Mardi 5 Déc. 2023 - Conférence Science - Moyen âge scientifique
Texte de Gérard & Martine DN -
À l’apogée de l’Antiquité (IIe siècle), l’Empire Romain était un monde en paix, unifié, avec une langue, une religion et où les idées circulaient librement. Après sa chute, ce monde est remplacé par trois autres :
L’Empire Carolingien, L’Empire Byzantin et L’Empire Musulman.
Avec 3 langues du Savoir : le Latin, le Grec et l’Arabe.
Les sources historiques sont des papyrus et des livres de parchemin (codex), dont la fragilité a nécessité de nombreuses copies au cours des siècles, entraînant une déformation des textes originaux. Exemple : L’Almageste de Ptolémée a dû être recopié à 5 reprises au moins entre 150 (date de création) et 1500 quand il réapparaît en Occident.
L’image d’un Moyen Âge obscur où l’homme doit payer le péché originel est né chez les humanistes de la Renaissance et les philosophes des lumières du XVIIIe siècle, principalement à cause de la place prépondérante qu’y occupait la religion.
Le nouveau regard des chercheurs, appelle désormais les VIe et VIIe siècles, « Antiquité tardive » plutôt que « Haut Moyen Âge », celui-ci commençant désormais une fois la fusion de la culture romaine et de l’apport barbare terminé, c’est-à-dire au VIIIe siècle.

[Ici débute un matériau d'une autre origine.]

import Summits.AnomalousDissipation.AnomalousDissipation.Theorems.SolenoidalFractalHomogenisationLagrangianStepCellLawVQSResp
import HarnessLib

/-!
# K1L `LagrangianRenormalisationStep(Design)` (K1L_D, stmt-AnomalousDissipation-27980; aside 24912), stub `stub_cellLawV0_IS`
# — W3: SLOT LAPLACE TRANSFORMS — the ramp bound (P1), the cross-slot factorisation (P2), the ramp transform `Jmat` and the PAIR response
# `J_X(B) J_{X'}(B)` with their Loewner pinches (helper; `--supports stmt-AnomalousDissipation-27980`; word-independent)

Summits-side helper file of route `SolenoidalFractalHomogenisation` (planner ad-ideate-p5's STUB-PLAN for `stub_cellLawV` §1; `SlowGraphSketch.lean` P1
`RampLaplaceBound` / P2 `PairFactorisation` / `Jmat` / `pairQS`; tenure WORKER FIT v2 item W3; director-frontier K-AD-L3), on top of `…CellLawVSemigroupPerp`
(p642614) and `…CellLawVQSResp` (p643071).
* `rampLaplaceBound` — the body of `SlowGraphSketch.RampLaplaceBound` VERBATIM, BY NAME from ad-lit's `LatticeShear.integral_trapezoid_mul_exp_neg_le`
  (`QuasiStaticSlotWeight`, p636417); P2 `SlowGraphSketch.PairFactorisation` IS the landed `LatticeShear.integral_integral_mul_exp_pair_factor` (no copy).
* `Jmat ρ X B = ∫₀¹ a(u) e^{−XuB} du` — VERBATIM copy of `SlowGraphSketch.Jmat` (the Cruxes sketch is not importable), scalar version `JmatScalar ρ X a ≤ 1/(ρ(Xa)²)`;
  the bilinear form of `Jmat` is the integral of the kernel's (`sum_sum_mul_Jmat_mul`) — symmetric for symmetric `B`, vanishing across an invariant
  hyperplane, PINCHED `J_X(b)|v|² ≤ vᵀJ_X(B)v ≤ J_X(a)|v|²` whenever the semigroup is (`sum_sum_mul_Jmat_mul_le` / `le_sum_sum_mul_Jmat_mul`, `X ≥ 0`).
* THE PAIR RESPONSE `(J_X(B) J_{X'}(B))_{ij} = ∫₀¹∫₀¹ a(u)a(u') (e^{−(Xu+X'u')B})_{ij}` (`Jmat_mul_Jmat_apply`, `Matrix.exp_add_of_commute`): the memory term of
  `pairQS` — a product of two COMMUTING decreasing matrix functions of one block — is a non-negative mixture of the semigroup, hence pinched WITHOUT the
  spectral theorem, `J_X(b)J_{X'}(b)|v|² ≤ vᵀ J_X(B)J_{X'}(B) v ≤ J_X(a)J_{X'}(a)|v|²` (`sum_sum_mul_JmatPair_mul_le` / `le_sum_sum_mul_JmatPair_mul`), symmetric
  (`…_comm`), vanishing across an invariant hyperplane (`…_eq_zero`) — the `η = 0` case of STUB-IDEAS W1 («exact pinch when all `pairSign ≥ 0`»).
No named facts, no sorry.  Infrastructure for route-1's rung leaf F-D1.A0 (frontier FORMAL rung); NOT a proof of the stub, of the crux, of Onsager's
conjecture or of anomalous dissipation.  Prover seat `ad-k1l-cellLawV-w1` g0, 2026-08-28.
-/

set_option linter.dupNamespace false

Dans cette époque de confusion, les administrations périclitent, la population retourne à la campagne, les routes sont devenues dangereuses et les bibliothèques brûlent.

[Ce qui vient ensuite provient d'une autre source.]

import Summits.QuantumFields.YangMills.Theorems.SwapVirialDeficitQuantitativeLaplaceChartRestrict
import Mathlib.MeasureTheory.Measure.Haar.InnerProductSpace
import Mathlib.MeasureTheory.Measure.Lebesgue.EqHaar
import HarnessLib

/-!
# Route `SwapVirialDeficit` (YangMills): the FIBREWISE DIAGONAL RESCALING CHART on `M × EuclideanSpace ℝ ι` —
# `(p, y) ↦ (p, (c_i(p)·y_i)_i)` pushes `(ν ⊗ vol)·Π_i|c_i(p)|` forward to `ν ⊗ vol`
# (generic half of «E1»: base-dependent fibre coordinates in the steep-window Morse–Bott bulk, free-hands support of ⟨stmt-QuantumFields-24197⟩)

Width seat ym-line-sfw-p2-w2 g59 (cell ym-idea-1, free hands; `--supports stmt-QuantumFields-24197`; generic, model-free).  Why: in the gnomonic chart the leader
letters `x, y` live on affine lines `±(1, x₀, u)` and the natural fibre letters at the base point `x₀` are the NORMALISED ones `u/√(1+x₀²)` (fcl-p3 g47's
✓`taylor_four_gnoDeficit` bounds the Euler-ray jets in exactly these letters); rescaling the fibre coordinates by a base-dependent positive weight makes coercivity,
cubic datum, amplitude and far floor UNIFORM in `x₀`, so the bulk needs no gnomonic-end cut `|x₀| ≤ V₀`.  This file supplies the measure theory of such a chart:

* §1 ★ `lintegral_comp_diagScale` — on `EuclideanSpace ℝ ι`, for `c : ι → ℝ` with every `c_i ≠ 0` and measurable `g ≥ 0`:
  `∫⁻ g = ofReal(Π_i|c_i|)·∫⁻ y, g((c_i y_i)_i)` (Mathlib ✓`map_linearMap_addHaar_pi_eq_smul_addHaar` on `ι → ℝ` with the diagonal matrix, ✓`det_diagonal`,
  transported by ✓`PiLp.volume_preserving_toLp`);
* §2 ★★ `lintegral_prod_comp_diagScale` — fibrewise, for measurable weights `p ↦ c_i(p) ≠ 0` on an s-finite base `(M, ν)`:
  `∫⁻ F d(ν ⊗ vol) = ∫⁻ F(p, (c_i(p)y_i)_i)·Π_i|c_i(p)| d(ν ⊗ vol)` (Tonelli twice); `measurable_diagScale`;
* §3 ★★ `prod_volume_eq_map_diagScale` — the measure identity `ν ⊗ vol = Φ_*((ν ⊗ vol)·J)`, `Φ(p,y) = (p, (c_i(p)y_i)_i)`, `J = ofReal Π|c_i(p)|`
  (✓`eq_map_withDensity_of_forall_lintegral`); `diagScale_injective`, `image_diagScale_eq_preimage` ∕ `measurableSet_image_diagScale` (images of measurable sets are
  measurable: the inverse rescaling is measurable) — everything ✓`restrict_image_eq_map_of_eq_map` asks of a chart.

HONEST LABEL: elementary measure theory (theorems only, 0 `def`, 0 `sorry`, standard axioms); the rescaled MODEL sockets (uniform coercivity needs w3's blockwise ray
floor; uniform far floor; cubic datum from ✓`taylor_four_gnoDeficit`) are NOT here.  ⟨24197⟩ ∕ ⟨24194⟩ OPEN; own crux ⟨22884⟩ OPEN (blocked-on ⟨19935⟩); the Yang–Mills mass
gap is NOT proved; no summit is proved by a line.  References: [cite: Breitung1994, §2.3 Definitions 4–5]; [folklore].
-/

set_option autoImplicit false

noncomputable section

open _root_.MeasureTheory _root_.MeasureTheory.Measure _root_.Set _root_.Module
open scoped _root_.ENNReal _root_.BigOperators

namespace Summit.QuantumFields.YangMills.Theorems.QuantitativeLaplace

variable {ι : Type*} [Fintype ι] [DecidableEq ι]

/-! ## §1 One fibre: the diagonal linear change of variables on `EuclideanSpace ℝ ι` -/

/-- On `ι → ℝ`: `∫⁻ h((c_i w_i)_i) dw = ofReal|(Π c_i)⁻¹|·∫⁻ h` for measurable `h ≥ 0` and `c_i ≠ 0` (the diagonal matrix has determinant `Π c_i`). [folklore] -/
theorem lintegral_comp_diagScale_pi (c : ι → ℝ) (hc : ∀ i, c i ≠ 0) {h : (ι → ℝ) → ℝ≥0∞} (hh : Measurable h) :
    ∫⁻ w : ι → ℝ, h (fun i => c i * w i) = ENNReal.ofReal |(∏ i, c i)⁻¹| * ∫⁻ w : ι → ℝ, h w := by
  have hdet : LinearMap.det (Matrix.toLin' (Matrix.diagonal c)) = ∏ i, c i := by
    rw [LinearMap.det_toLin', Matrix.det_diagonal]
  have hne : LinearMap.det (Matrix.toLin' (Matrix.diagonal c)) ≠ 0 := by
    rw [hdet]; exact Finset.prod_ne_zero_iff.2 fun i _ => hc i
  have hmap := map_linearMap_addHaar_pi_eq_smul_addHaar hne (volume : Measure (ι → ℝ))
  have hf : Measurable (Matrix.toLin' (Matrix.diagonal c) : (ι → ℝ) → (ι → ℝ)) :=
    (Matrix.toLin' (Matrix.diagonal c)).continuous_of_finiteDimensional.measurable
  have e1 : (fun w : ι → ℝ => h (fun i => c i * w i)) = fun w => h (Matrix.toLin' (Matrix.diagonal c) w) := by
    funext w; congr 1; funext i; rw [Matrix.toLin'_apply, Matrix.mulVec_diagonal]
  rw [e1, ← lintegral_map hh hf, hmap, lintegral_smul_measure, hdet, smul_eq_mul]

/-- ★ **THE DIAGONAL CHANGE OF VARIABLES ON `EuclideanSpace ℝ ι`**: for `c_i ≠ 0` and measurable `g ≥ 0`,
`∫⁻ y, g y = ofReal(Π_i |c_i|) · ∫⁻ y, g((c_i y_i)_i)`. [folklore] -/
theorem lintegral_comp_diagScale (c : ι → ℝ) (hc : ∀ i, c i ≠ 0) {g : EuclideanSpace ℝ ι → ℝ≥0∞} (hg : Measurable g) :
    ∫⁻ y : EuclideanSpace ℝ ι, g y = ENNReal.ofReal (∏ i, |c i|) * ∫⁻ y : EuclideanSpace ℝ ι, g (WithLp.toLp 2 fun i => c i * y i) := by
  -- transport both integrals to `ι → ℝ`
  have hT := PiLp.volume_preserving_toLp ι
  have hgT : Measurable fun w : ι → ℝ => g (WithLp.toLp 2 w) := hg.comp (WithLp.measurable_toLp 2 _)
  have h1 : ∫⁻ y : EuclideanSpace ℝ ι, g y = ∫⁻ w : ι → ℝ, g (WithLp.toLp 2 w) := (hT.lintegral_comp hg).symm
  have h2 : ∫⁻ y : EuclideanSpace ℝ ι, g (WithLp.toLp 2 fun i => c i * y i) = ∫⁻ w : ι → ℝ, g (WithLp.toLp 2 fun i => c i * w i) := by
    have hm : Measurable fun y : EuclideanSpace ℝ ι => g (WithLp.toLp 2 fun i => c i * y i) :=
      hg.comp ((WithLp.measurable_toLp 2 _).comp (measurable_pi_lambda _ fun i =>
        measurable_const.mul ((measurable_pi_apply i).comp (WithLp.measurable_ofLp 2 (ι → ℝ)))))
    have h := hT.lintegral_comp hm
    exact h.symm
  rw [h1, h2, lintegral_comp_diagScale_pi c hc hgT, ← mul_assoc, ← ENNReal.ofReal_mul (Finset.prod_nonneg fun i _ => abs_nonneg _)]
  have hprod : (∏ i, |c i|) * |(∏ i, c i)⁻¹| = 1 := by
    rw [← Finset.abs_prod, abs_inv, mul_inv_cancel₀]
    exact abs_ne_zero.2 (Finset.prod_ne_zero_iff.2 fun i _ => hc i)
  rw [hprod, ENNReal.ofReal_one, one_mul]

/-! ## §2 Fibrewise: Tonelli -/

section Fibrewise

variable {M : Type*} [MeasurableSpace M]

omit [Fintype ι] [DecidableEq ι] in
/-- The fibrewise rescaling map `(p, y) ↦ (p, (c_i(p) y_i)_i)` is measurable when every weight `p ↦ c_i(p)` is. [folklore] -/
theorem measurable_diagScale {c : M → ι → ℝ} (hc : ∀ i, Measurable fun p => c p i) :
    Measurable fun q : M × EuclideanSpace ℝ ι => (q.1, (WithLp.toLp 2 fun i => c q.1 i * q.2 i : EuclideanSpace ℝ ι)) := by
  refine measurable_fst.prodMk ((WithLp.measurable_toLp 2 _).comp (measurable_pi_lambda _ fun i => ?_))
  exact ((hc i).comp measurable_fst).mul ((measurable_pi_apply i).comp ((WithLp.measurable_ofLp 2 (ι → ℝ)).comp measurable_snd))

omit [DecidableEq ι] in
/-- The Jacobian `p ↦ Π_i |c_i(p)|` is measurable. [folklore] -/
theorem measurable_diagScale_jacobian {c : M → ι → ℝ} (hc : ∀ i, Measurable fun p => c p i) :
    Measurable fun q : M × EuclideanSpace ℝ ι => ENNReal.ofReal (∏ i, |c q.1 i|) :=
  ENNReal.measurable_ofReal.comp ((Finset.measurable_prod _ fun i _ => continuous_abs.measurable.comp (hc i)).comp measurable_fst)

/-- ★★ **FIBREWISE DIAGONAL CHANGE OF VARIABLES** (Tonelli twice + §1): for an s-finite base measure `ν`, measurable non-vanishing weights and measurable `F ≥ 0`,
`∫⁻ F d(ν ⊗ vol) = ∫⁻ F(p, (c_i(p)y_i)_i)·Π_i|c_i(p)| d(ν ⊗ vol)`. [folklore] -/
theorem lintegral_prod_comp_diagScale (ν : Measure M) [SFinite ν] {c : M → ι → ℝ} (hc : ∀ i, Measurable fun p => c p i) (hc0 : ∀ p i, c p i ≠ 0)
    {F : M × EuclideanSpace ℝ ι → ℝ≥0∞} (hF : Measurable F) :
    ∫⁻ q, F q ∂(ν.prod volume) =
      ∫⁻ q : M × EuclideanSpace ℝ ι, F (q.1, (WithLp.toLp 2 fun i => c q.1 i * q.2 i : EuclideanSpace ℝ ι)) * ENNReal.ofReal (∏ i, |c q.1 i|) ∂(ν.prod volume) := by
  have hG : Measurable fun q : M × EuclideanSpace ℝ ι => F (q.1, (WithLp.toLp 2 fun i => c q.1 i * q.2 i : EuclideanSpace ℝ ι)) * ENNReal.ofReal (∏ i, |c q.1 i|) :=
    (hF.comp (measurable_diagScale hc)).mul (measurable_diagScale_jacobian hc)
  rw [lintegral_prod _ hF.aemeasurable, lintegral_prod _ hG.aemeasurable]
  refine lintegral_congr fun p => ?_
  dsimp only
  have hFp : Measurable fun y : EuclideanSpace ℝ ι => F (p, y) := hF.comp (measurable_const.prodMk measurable_id)
  have hSm : Measurable fun y : EuclideanSpace ℝ ι => (WithLp.toLp 2 fun i => c p i * y i : EuclideanSpace ℝ ι) :=
    (WithLp.measurable_toLp 2 _).comp (measurable_pi_lambda _ fun i => measurable_const.mul ((measurable_pi_apply i).comp (WithLp.measurable_ofLp 2 (ι → ℝ))))
  have hFS : Measurable fun y : EuclideanSpace ℝ ι => F (p, (WithLp.toLp 2 fun i => c p i * y i : EuclideanSpace ℝ ι)) := by
    have h := Measurable.comp hFp hSm
    exact h
  rw [lintegral_comp_diagScale (c p) (hc0 p) hFp, mul_comm, lintegral_mul_const _ hFS]

/-! ## §3 The chart identity and the set-theoretic bookkeeping -/

/-- ★★ **THE FIBREWISE RESCALING CHART IDENTITY**: `ν ⊗ vol = Φ_*((ν ⊗ vol)·J)` with `Φ(p, y) = (p, (c_i(p)y_i)_i)`, `J(p, y) = ofReal Π_i|c_i(p)|` — the `hμ` of
✓`restrict_image_eq_map_of_eq_map` for the rescaled fibre coordinates. [cite: Breitung1994, §2.3 Definitions 4–5] -/
theorem prod_volume_eq_map_diagScale (ν : Measure M) [SFinite ν] {c : M → ι → ℝ} (hc : ∀ i, Measurable fun p => c p i) (hc0 : ∀ p i, c p i ≠ 0) :
    ν.prod (volume : Measure (EuclideanSpace ℝ ι)) =
      (((ν.prod volume).withDensity fun q : M × EuclideanSpace ℝ ι => ENNReal.ofReal (∏ i, |c q.1 i|)).map
        fun q : M × EuclideanSpace ℝ ι => (q.1, (WithLp.toLp 2 fun i => c q.1 i * q.2 i : EuclideanSpace ℝ ι))) :=
  eq_map_withDensity_of_forall_lintegral (measurable_diagScale hc) fun _ hF => lintegral_prod_comp_diagScale ν hc hc0 hF

omit [Fintype ι] [DecidableEq ι] [MeasurableSpace M] in
/-- The rescaling map is injective (non-vanishing weights). [folklore] -/
theorem diagScale_injective {c : M → ι → ℝ} (hc0 : ∀ p i, c p i ≠ 0) :
    Function.Injective fun q : M × EuclideanSpace ℝ ι => (q.1, (WithLp.toLp 2 fun i => c q.1 i * q.2 i : EuclideanSpace ℝ ι)) := by
  rintro ⟨p, y⟩ ⟨p', y'⟩ h
  simp only [Prod.mk.injEq] at h
  obtain ⟨rfl, h2⟩ := h
  refine Prod.ext rfl (PiLp.ext fun i => ?_)
  have hi : c p i * y i = c p i * y' i := congrArg (fun v : EuclideanSpace ℝ ι => v i) h2
  exact mul_left_cancel₀ (hc0 p i) hi

omit [Fintype ι] [DecidableEq ι] [MeasurableSpace M] in
/-- The image of a set under the rescaling map is its preimage under the inverse rescaling `(p, y) ↦ (p, (y_i/c_i(p))_i)`. [folklore] -/
theorem image_diagScale_eq_preimage {c : M → ι → ℝ} (hc0 : ∀ p i, c p i ≠ 0) (T : Set (M × EuclideanSpace ℝ ι)) :
    (fun q : M × EuclideanSpace ℝ ι => (q.1, (WithLp.toLp 2 fun i => c q.1 i * q.2 i : EuclideanSpace ℝ ι))) '' T =
      (fun q : M × EuclideanSpace ℝ ι => (q.1, (WithLp.toLp 2 fun i => (c q.1 i)⁻¹ * q.2 i : EuclideanSpace ℝ ι))) ⁻¹' T := by
  ext ⟨p, y⟩
  constructor
  · rintro ⟨⟨p', y'⟩, hT, h⟩
    simp only [Prod.mk.injEq] at h
    obtain ⟨rfl, rfl⟩ := h
    have e : (WithLp.toLp 2 fun i => (c p' i)⁻¹ * (WithLp.toLp 2 fun i => c p' i * y' i : EuclideanSpace ℝ ι) i : EuclideanSpace ℝ ι) = y' :=
      PiLp.ext fun i => by show (c p' i)⁻¹ * (c p' i * y' i) = y' i; rw [inv_mul_cancel_left₀ (hc0 p' i)]
    show (p', (WithLp.toLp 2 fun i => (c p' i)⁻¹ * (WithLp.toLp 2 fun i => c p' i * y' i : EuclideanSpace ℝ ι) i : EuclideanSpace ℝ ι)) ∈ T
    rw [e]; exact hT
  · intro h
    refine ⟨(p, (WithLp.toLp 2 fun i => (c p i)⁻¹ * y i : EuclideanSpace ℝ ι)), h, ?_⟩
    simp only [Prod.mk.injEq, true_and]
    exact PiLp.ext fun i => by show c p i * ((c p i)⁻¹ * y i) = y i; rw [mul_inv_cancel_left₀ (hc0 p i)]

omit [Fintype ι] [DecidableEq ι] in
/-- ★ Images of measurable sets under the rescaling map are measurable (measurable weights). [folklore] -/
theorem measurableSet_image_diagScale {c : M → ι → ℝ} (hc : ∀ i, Measurable fun p => c p i) (hc0 : ∀ p i, c p i ≠ 0)
    {T : Set (M × EuclideanSpace ℝ ι)} (hT : MeasurableSet T) :
    MeasurableSet ((fun q : M × EuclideanSpace ℝ ι => (q.1, (WithLp.toLp 2 fun i => c q.1 i * q.2 i : EuclideanSpace ℝ ι))) '' T) := by
  rw [image_diagScale_eq_preimage hc0]
  exact (measurable_diagScale (c := fun p i => (c p i)⁻¹) fun i => (hc i).inv) hT

end Fibrewise

end Summit.QuantumFields.YangMills.Theorems.QuantitativeLaplace

end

Seul le Christianisme laisse une lueur d’espoir dans ce monde incertain et vers 520, deux évènements majeurs le favorisent :
La fermeture de l’académie d’Athènes, fondée par Platon, centre de la science païenne fondée huit siècles plus tôt, oblige les philosophes à se réfugier en Perse, emportant avec eux leurs livres et leur enseignement.

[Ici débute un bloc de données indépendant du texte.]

open Classical in
/-- **Spanning trees of a cone = in-forests of its base.**  If `v` is adjacent to every other
vertex of `G`, the spanning trees of `G` are equinumerous with the in-forests (rooted spanning
forests) of `G − v`: the tree's cone formula `t(G) = det(1 + L(G − v))`
(`ConeSpanningTrees.card_spanningTrees_of_dominating`) combined with the matrix-forest theorem.
[cite: ChebotarevAgaev2002, §4 Theorem 3] [cite: GrossSaccomanSuffel2013, Lemma 3.3 with Thm 1.5] -/
theorem card_spanningTrees_eq_card_inForests_of_dominating (G : SimpleGraph V)
    [DecidableRel G.Adj] {v : V} (hv : ∀ w, w ≠ v → G.Adj v w) :
    Nat.card {T : SimpleGraph V // T ≤ G ∧ T.IsTree} =
      Nat.card {τ : ↥({v}ᶜ : Set V) → ↥({v}ᶜ : Set V) //
        IsForestOn (univ : Finset ↥({v}ᶜ : Set V)) (univ.filter fun w => τ w = w) τ ∧
          ∀ w, τ w ≠ w → (G.induce ({v}ᶜ : Set V)).Adj w (τ w)} := by
  have h := ConeSpanningTrees.card_spanningTrees_of_dominating G hv
  rw [det_one_add_lapMatrix_eq_card_inForests] at h
  exact_mod_cast h

end Examples

/-! ### § Adjugate — the diagonal of `Q = adj(I + L)` (Chebotarev–Agaev Thm 3) -/

section Adjugate

variable (R : Type*) [CommRing R] (G : SimpleGraph V) [DecidableRel G.Adj]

La fondation d’un monastère sur le mont Cassin sur les ruines du temple d’Apollon, par le jeune Saint Benoit, et avec lui, l’ordre des Bénédictins.
Dans cet Occident en pleine réorganisation, la science n’est pas morte :
Boèce et Cassiodore, conseillers successifs du roi Ostrogoth Théodoric le Grand, essayent de sauver l’héritage gréco-romain tombé aux mains des barbares et de préparer sa transmission.
Au VIIIe siècle, Charlemagne va tenter de recréer l’Empire d’Occident.
Sur le territoire de l’Empire Carolingien, (env.1 million de km2) grâce aux butins de ses conquêtes, il finance :
La construction d’églises et de monastères et fonde sa capitale à Aix-la-Chapelle.
Rêvant de l’école pour tous, il multiplie les écoles paroissiales.
Il souhaite un clergé instruit pour administrer l’Empire et impose le latin comme langue commune.
Il généralise les Scriptoriums dans les monastères, où env. 8000 manuscrits seront conservés et copiés.
Dans cette tâche d’acculturation de son empire,
Charlemagne, fait appel à Alcuin de York, l’homme le plus savant de son temps. Il rassemble autour de Charlemagne avec l’Académie Palatine toute l’élite intellectuelle d’Europe avec pour objectif de faire de la Francie la nouvelle Athènes.
Pendant ce temps à Byzance, la science, enregistre peu de progrès, mais grâce aux Académies d’Athènes et d’Alexandrie et à l’Université de Constantinople, elle va préserver la culture antique et la transmettre au monde musulman.
La science Alexandrine migre à Constantinople (VIIe siècle), sous la poussée de la conquête arabe, (astronomie et mathématiques).
Le premier physicien du Moyen Âge byzantin, Jean Philopon, réfute la théorie du mouvement violent d’Aristote, où l’air pousse la pierre lancée, et la remplace par le concept de « Vis Impressa », force motrice incorporelle.
Avec l’expansion de l’Islam (VIIe et VIIIe siècle), et la montée de l’Empire Musulman des Omeyyades, englobant tout le sud et l’est du bassin méditerranéen, tous les grands centres intellectuels gréco-romains du Moyen-Orient byzantin vont tomber en moins d’un siècle entre les mains des arabes avec des dizaines de bibliothèques de monastères et des capitales régionales.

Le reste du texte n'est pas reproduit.